The New York Attorney General, Letitia James, has ordered Nexo and Celsius Network, which she identified as “unregistered crypto lending platforms” within her office’s jurisdiction to cease and desist from all operations, following investigations into their regulatory status.
The New York Attorney General’s Office (NYAG) did not specify both Nexo and Celsius Network as recipients of the cease and desist letters. The letters, however, had filenames pointing to the aforementioned as recipients.
“Cryptocurrency platforms must follow the law, just like everyone else, which is why we are now directing two crypto companies to shut down and forcing three more to answer questions immediately,” James stated in an NYAG press release.
The redacted letters indicate that three other crypto firms have been ordered to hand over information about their operations to the NYAG. These investigations have followed NYAG’s initial moves into regulation virtual currency products, under which cryptocurrencies as well as crypto assets staked in decentralized finance (DeFi) platforms are categorized.
"Nexo is not offering its Earn Product and Exchange in New York, so it makes little sense to be receiving a C&D for something we are not offering in NY anyway. But we will engage with the NY AG as this is a clear case of mixing up the letter’s recipients. We use IP-based geoblocking." a Nexo spokesperson clarified.
According to the NYAG, products under these categories “promise a fixed or variable rate of return to investors, and claim to deliver those returns by, among other things, trading with, or further lending those virtual assets."
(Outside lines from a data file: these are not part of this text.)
/-- Without the constant the values differ: `B(1/4,1/4) < B(1/12,1/4)` for ANY pinned pair
(integrability is carried by the representations themselves). [folklore] -/
theorem value_lt_value_without_constant (r r' : KZ.IntegralRep 1)
    (hd : r.domain = {x | x 0 ∈ Set.Ioo (0:ℝ) 1})
    (hi : Set.EqOn r.integrand (fun x => (x 0) ^ (-(11:ℝ)/12) * (1 - x 0) ^ (-(3:ℝ)/4)) r.domain)
    (hd' : r'.domain = {x | x 0 ∈ Set.Ioo (0:ℝ) 1})
    (hi' : Set.EqOn r'.integrand (fun x => (x 0) ^ (-(3:ℝ)/4) * (1 - x 0) ^ (-(3:ℝ)/4)) r'.domain) :
    r'.value < r.value := by
  have hr : IntegrableOn r.integrand unitIoo := by
    have h := r.integrableOn; rw [hd] at h; exact h
  have hr' : IntegrableOn r'.integrand unitIoo := by
    have h := r'.integrableOn; rw [hd'] at h; exact h
  rw [← sub_pos]
  unfold KZ.IntegralRep.value
  rw [hd, hd', ← integral_sub hr hr']
  refine (setIntegral_pos_iff_support_of_nonneg_ae ?_ (hr.sub hr')).mpr ?_
  · refine ae_restrict_of_forall_mem measurableSet_unitIoo fun x hx => ?_
    have hx1 : x ∈ r.domain := by rw [hd]; exact hx
    have hx2 : x ∈ r'.domain := by rw [hd']; exact hx
    simp only [Pi.zero_apply, Pi.sub_apply]
    rw [hi hx1, hi' hx2]
    exact (sub_pos.mpr (kernel_lt hx)).le
  · have hsupp : Function.support (r.integrand - r'.integrand) ∩ unitIoo = unitIoo := by
      refine Set.inter_eq_right.mpr fun x hx => ?_
      rw [Function.mem_support, Pi.sub_apply]
      have hx1 : x ∈ r.domain := by rw [hd]; exact hx
      have hx2 : x ∈ r'.domain := by rw [hd']; exact hx
      rw [hi hx1, hi' hx2]
      exact (sub_pos.mpr (kernel_lt hx)).ne'
    rw [hsupp]
    exact volume_unitIoo_pos

/-- **Any proof must use the constant**: with `c₀` dropped, NO pinned pair is KZ-equivalent
(soundness `KZ.Equivalent.value_eq_holds` + `value_lt_value_without_constant`). [folklore] -/
theorem not_equivalent_without_constant (r r' : KZ.IntegralRep 1)
    (hd : r.domain = {x | x 0 ∈ Set.Ioo (0:ℝ) 1})
    (hi : Set.EqOn r.integrand (fun x => (x 0) ^ (-(11:ℝ)/12) * (1 - x 0) ^ (-(3:ℝ)/4)) r.domain)
    (hd' : r'.domain = {x | x 0 ∈ Set.Ioo (0:ℝ) 1})
    (hi' : Set.EqOn r'.integrand (fun x => (x 0) ^ (-(3:ℝ)/4) * (1 - x 0) ^ (-(3:ℝ)/4)) r'.domain) :
    ¬ KZ.Equivalent r r' := fun h =>
  (value_lt_value_without_constant r r' hd hi hd' hi').ne' (KZ.Equivalent.value_eq_holds h)

/-- A pinned `B(1/12,1/4)` representation has positive value. [folklore] -/
theorem value_pos_of_pinned (r : KZ.IntegralRep 1) (hd : r.domain = {x | x 0 ∈ Set.Ioo (0:ℝ) 1})
    (hi : Set.EqOn r.integrand (fun x => (x 0) ^ (-(11:ℝ)/12) * (1 - x 0) ^ (-(3:ℝ)/4)) r.domain) :
    0 < r.value := by
  have hr : IntegrableOn r.integrand unitIoo := by
    have h := r.integrableOn; rw [hd] at h; exact h
  have hpos : ∀ x ∈ unitIoo, 0 < r.integrand x := fun x hx => by
    rw [hi (show x ∈ r.domain by rw [hd]; exact hx)]
    exact mul_pos (Real.rpow_pos_of_pos hx.1 _) (Real.rpow_pos_of_pos (sub_pos.2 hx.2) _)
  unfold KZ.IntegralRep.value
  rw [hd]
  refine (setIntegral_pos_iff_support_of_nonneg_ae ?_ hr).mpr ?_
  · exact ae_restrict_of_forall_mem measurableSet_unitIoo fun x hx => (hpos x hx).le
  · have hsupp : Function.support r.integrand ∩ unitIoo = unitIoo :=
      Set.inter_eq_right.mpr fun x hx => Function.mem_support.mpr (hpos x hx).ne'
    rw [hsupp]
    exact volume_unitIoo_pos

/-- The value of a `c · B(1/4,1/4)`-pinned representation (no integrability needed: junk-safe). [folklore] -/
theorem value_eq_const_mul (r' : KZ.IntegralRep 1) (c : ℝ)
    (hd' : r'.domain = {x | x 0 ∈ Set.Ioo (0:ℝ) 1})
    (hi' : Set.EqOn r'.integrand (fun x => c * (x 0) ^ (-(3:ℝ)/4) * (1 - x 0) ^ (-(3:ℝ)/4))
      r'.domain) :
    r'.value = c * ∫ x in unitIoo, (x 0) ^ (-(3:ℝ)/4) * (1 - x 0) ^ (-(3:ℝ)/4) := by
  have hi'' : Set.EqOn r'.integrand (fun x => c * ((x 0) ^ (-(3:ℝ)/4) * (1 - x 0) ^ (-(3:ℝ)/4)))
      unitIoo := fun x hx =>
    (hi' (show x ∈ r'.domain by rw [hd']; exact hx)).trans (mul_assoc _ _ _)
  unfold KZ.IntegralRep.value
  rw [hd', setIntegral_congr_fun measurableSet_unitIoo hi'', integral_const_mul]

/-- **Tightness.** If the `B(1/12,1/4)` representation is equivalent both to a `c`-scaled and
to a `c'`-scaled `B(1/4,1/4)` representation then `c = c'`: the constant of the crux cannot
be altered (in particular not replaced by the real root `2^(-1/4)3^(3/8)√(√3-1) = 1.086…` of the
companion factor `T^8 + 18T^4 - 27` of `(T^8-189)^2-34992`, which the sign-blind equation
`W² = 34992` of `c₀_graph_iff` would otherwise admit). [folklore] -/
theorem constant_unique {c c' : ℝ} (r r₁ r₂ : KZ.IntegralRep 1)
    (hd : r.domain = {x | x 0 ∈ Set.Ioo (0:ℝ) 1})
    (hi : Set.EqOn r.integrand (fun x => (x 0) ^ (-(11:ℝ)/12) * (1 - x 0) ^ (-(3:ℝ)/4)) r.domain)
    (hd₁ : r₁.domain = {x | x 0 ∈ Set.Ioo (0:ℝ) 1})
    (hi₁ : Set.EqOn r₁.integrand (fun x => c * (x 0) ^ (-(3:ℝ)/4) * (1 - x 0) ^ (-(3:ℝ)/4))
      r₁.domain)
    (hd₂ : r₂.domain = {x | x 0 ∈ Set.Ioo (0:ℝ) 1})
    (hi₂ : Set.EqOn r₂.integrand (fun x => c' * (x 0) ^ (-(3:ℝ)/4) * (1 - x 0) ^ (-(3:ℝ)/4))
      r₂.domain)
    (h₁ : KZ.Equivalent r r₁) (h₂ : KZ.Equivalent r r₂) : c = c' := by
  have hv₁ : r.value = r₁.value := KZ.Equivalent.value_eq_holds h₁
  have hv₂ : r.value = r₂.value := KZ.Equivalent.value_eq_holds h₂
  rw [value_eq_const_mul r₁ c hd₁ hi₁] at hv₁
  rw [value_eq_const_mul r₂ c' hd₂ hi₂] at hv₂
  have hpos := value_pos_of_pinned r hd hi
  have hI : (∫ x in unitIoo, (x 0) ^ (-(3:ℝ)/4) * (1 - x 0) ^ (-(3:ℝ)/4)) ≠ 0 := fun h0 => by
    rw [h0, mul_zero] at hv₁
    exact hpos.ne' hv₁
  exact mul_right_cancel₀ hI (hv₁.symm.trans hv₂)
The office further claims that these five platforms, among others, offer “interest-bearing accounts” which fall under the category of securities, based on New York’s 1921 Martin Act. The same legislative act provides the NYAG with judicial powers over such instances, in that it is allowed to pursue investigations on cases of alleged securities fraud within its jurisdiction.
Celsius Network recently raised some $400 million in funding, despite the current regulatory backlash that it is facing. BlockFi, another prominent firm in the crypto lending and borrowing space, is also under investigation.